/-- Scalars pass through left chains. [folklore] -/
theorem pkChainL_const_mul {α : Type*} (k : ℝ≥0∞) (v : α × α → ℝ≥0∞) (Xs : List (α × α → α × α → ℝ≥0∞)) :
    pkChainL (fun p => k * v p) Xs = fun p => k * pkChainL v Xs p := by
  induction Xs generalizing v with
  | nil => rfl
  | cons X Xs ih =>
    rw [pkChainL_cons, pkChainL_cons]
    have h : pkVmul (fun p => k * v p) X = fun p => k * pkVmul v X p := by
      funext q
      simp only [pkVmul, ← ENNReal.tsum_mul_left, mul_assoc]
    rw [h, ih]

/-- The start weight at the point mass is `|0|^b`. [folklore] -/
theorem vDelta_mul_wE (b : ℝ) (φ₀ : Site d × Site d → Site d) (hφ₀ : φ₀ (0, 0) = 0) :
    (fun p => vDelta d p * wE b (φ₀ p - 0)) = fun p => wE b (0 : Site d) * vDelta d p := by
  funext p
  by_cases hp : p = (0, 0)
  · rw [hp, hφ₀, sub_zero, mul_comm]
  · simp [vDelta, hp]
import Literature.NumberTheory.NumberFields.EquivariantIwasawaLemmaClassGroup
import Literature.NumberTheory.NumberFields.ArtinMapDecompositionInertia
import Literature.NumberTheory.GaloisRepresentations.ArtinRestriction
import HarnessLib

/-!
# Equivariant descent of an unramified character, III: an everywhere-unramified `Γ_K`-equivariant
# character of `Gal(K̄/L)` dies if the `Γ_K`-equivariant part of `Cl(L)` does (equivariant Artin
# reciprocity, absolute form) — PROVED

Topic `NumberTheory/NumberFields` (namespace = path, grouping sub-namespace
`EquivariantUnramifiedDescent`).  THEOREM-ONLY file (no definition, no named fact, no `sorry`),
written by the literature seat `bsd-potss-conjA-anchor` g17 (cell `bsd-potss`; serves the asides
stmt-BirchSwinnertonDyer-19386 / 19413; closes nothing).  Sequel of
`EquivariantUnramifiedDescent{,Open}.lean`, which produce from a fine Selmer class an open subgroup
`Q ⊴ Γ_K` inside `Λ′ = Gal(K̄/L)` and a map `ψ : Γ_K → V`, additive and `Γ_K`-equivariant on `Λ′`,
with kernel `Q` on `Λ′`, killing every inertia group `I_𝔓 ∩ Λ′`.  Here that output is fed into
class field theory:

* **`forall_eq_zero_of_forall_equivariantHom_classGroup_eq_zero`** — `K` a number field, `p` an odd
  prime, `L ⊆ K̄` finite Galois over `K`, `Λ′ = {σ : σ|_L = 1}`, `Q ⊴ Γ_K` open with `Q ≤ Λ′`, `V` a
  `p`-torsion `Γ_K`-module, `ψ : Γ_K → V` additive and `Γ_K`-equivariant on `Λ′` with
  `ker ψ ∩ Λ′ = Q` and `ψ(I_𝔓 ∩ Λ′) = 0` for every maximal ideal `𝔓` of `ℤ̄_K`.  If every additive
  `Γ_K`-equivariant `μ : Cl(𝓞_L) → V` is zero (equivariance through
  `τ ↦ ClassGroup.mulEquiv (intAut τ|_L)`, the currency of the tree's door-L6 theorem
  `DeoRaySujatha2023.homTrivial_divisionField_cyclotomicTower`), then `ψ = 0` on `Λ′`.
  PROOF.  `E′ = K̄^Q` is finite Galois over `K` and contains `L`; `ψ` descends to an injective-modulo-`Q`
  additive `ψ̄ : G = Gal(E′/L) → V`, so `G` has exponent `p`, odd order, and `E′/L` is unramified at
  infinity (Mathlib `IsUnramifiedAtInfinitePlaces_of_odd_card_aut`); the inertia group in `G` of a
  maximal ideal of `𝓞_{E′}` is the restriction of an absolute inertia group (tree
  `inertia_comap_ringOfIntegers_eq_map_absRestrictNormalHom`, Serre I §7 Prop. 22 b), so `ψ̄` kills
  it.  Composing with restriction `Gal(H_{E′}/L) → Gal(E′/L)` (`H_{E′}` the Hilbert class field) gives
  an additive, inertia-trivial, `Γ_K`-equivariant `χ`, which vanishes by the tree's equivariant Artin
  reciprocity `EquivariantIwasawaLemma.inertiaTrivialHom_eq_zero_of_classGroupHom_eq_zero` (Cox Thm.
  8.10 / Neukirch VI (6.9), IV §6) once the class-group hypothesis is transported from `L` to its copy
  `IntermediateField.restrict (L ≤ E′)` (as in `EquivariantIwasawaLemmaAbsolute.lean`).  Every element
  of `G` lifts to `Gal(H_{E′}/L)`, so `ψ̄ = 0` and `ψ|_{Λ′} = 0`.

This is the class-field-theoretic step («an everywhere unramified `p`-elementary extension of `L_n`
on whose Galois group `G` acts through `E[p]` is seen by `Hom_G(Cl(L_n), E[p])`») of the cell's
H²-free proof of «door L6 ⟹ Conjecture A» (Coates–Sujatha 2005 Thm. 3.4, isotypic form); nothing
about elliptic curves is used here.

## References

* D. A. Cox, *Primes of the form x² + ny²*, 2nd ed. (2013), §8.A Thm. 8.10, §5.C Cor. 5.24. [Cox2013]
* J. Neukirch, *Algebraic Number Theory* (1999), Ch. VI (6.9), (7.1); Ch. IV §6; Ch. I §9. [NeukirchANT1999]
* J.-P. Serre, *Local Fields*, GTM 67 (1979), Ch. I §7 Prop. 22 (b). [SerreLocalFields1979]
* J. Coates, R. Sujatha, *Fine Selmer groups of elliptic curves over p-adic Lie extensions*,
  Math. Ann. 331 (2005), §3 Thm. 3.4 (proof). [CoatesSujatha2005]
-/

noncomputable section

* **The problem**
If a line in the listing contains the string "NumberFields", copy it.

* **Solution for this exercise**
import Literature.NumberTheory.NumberFields.EquivariantIwasawaLemmaClassGroup
import Literature.NumberTheory.NumberFields.ArtinMapDecompositionInertia
Topic `NumberTheory/NumberFields` (namespace = path, grouping sub-namespace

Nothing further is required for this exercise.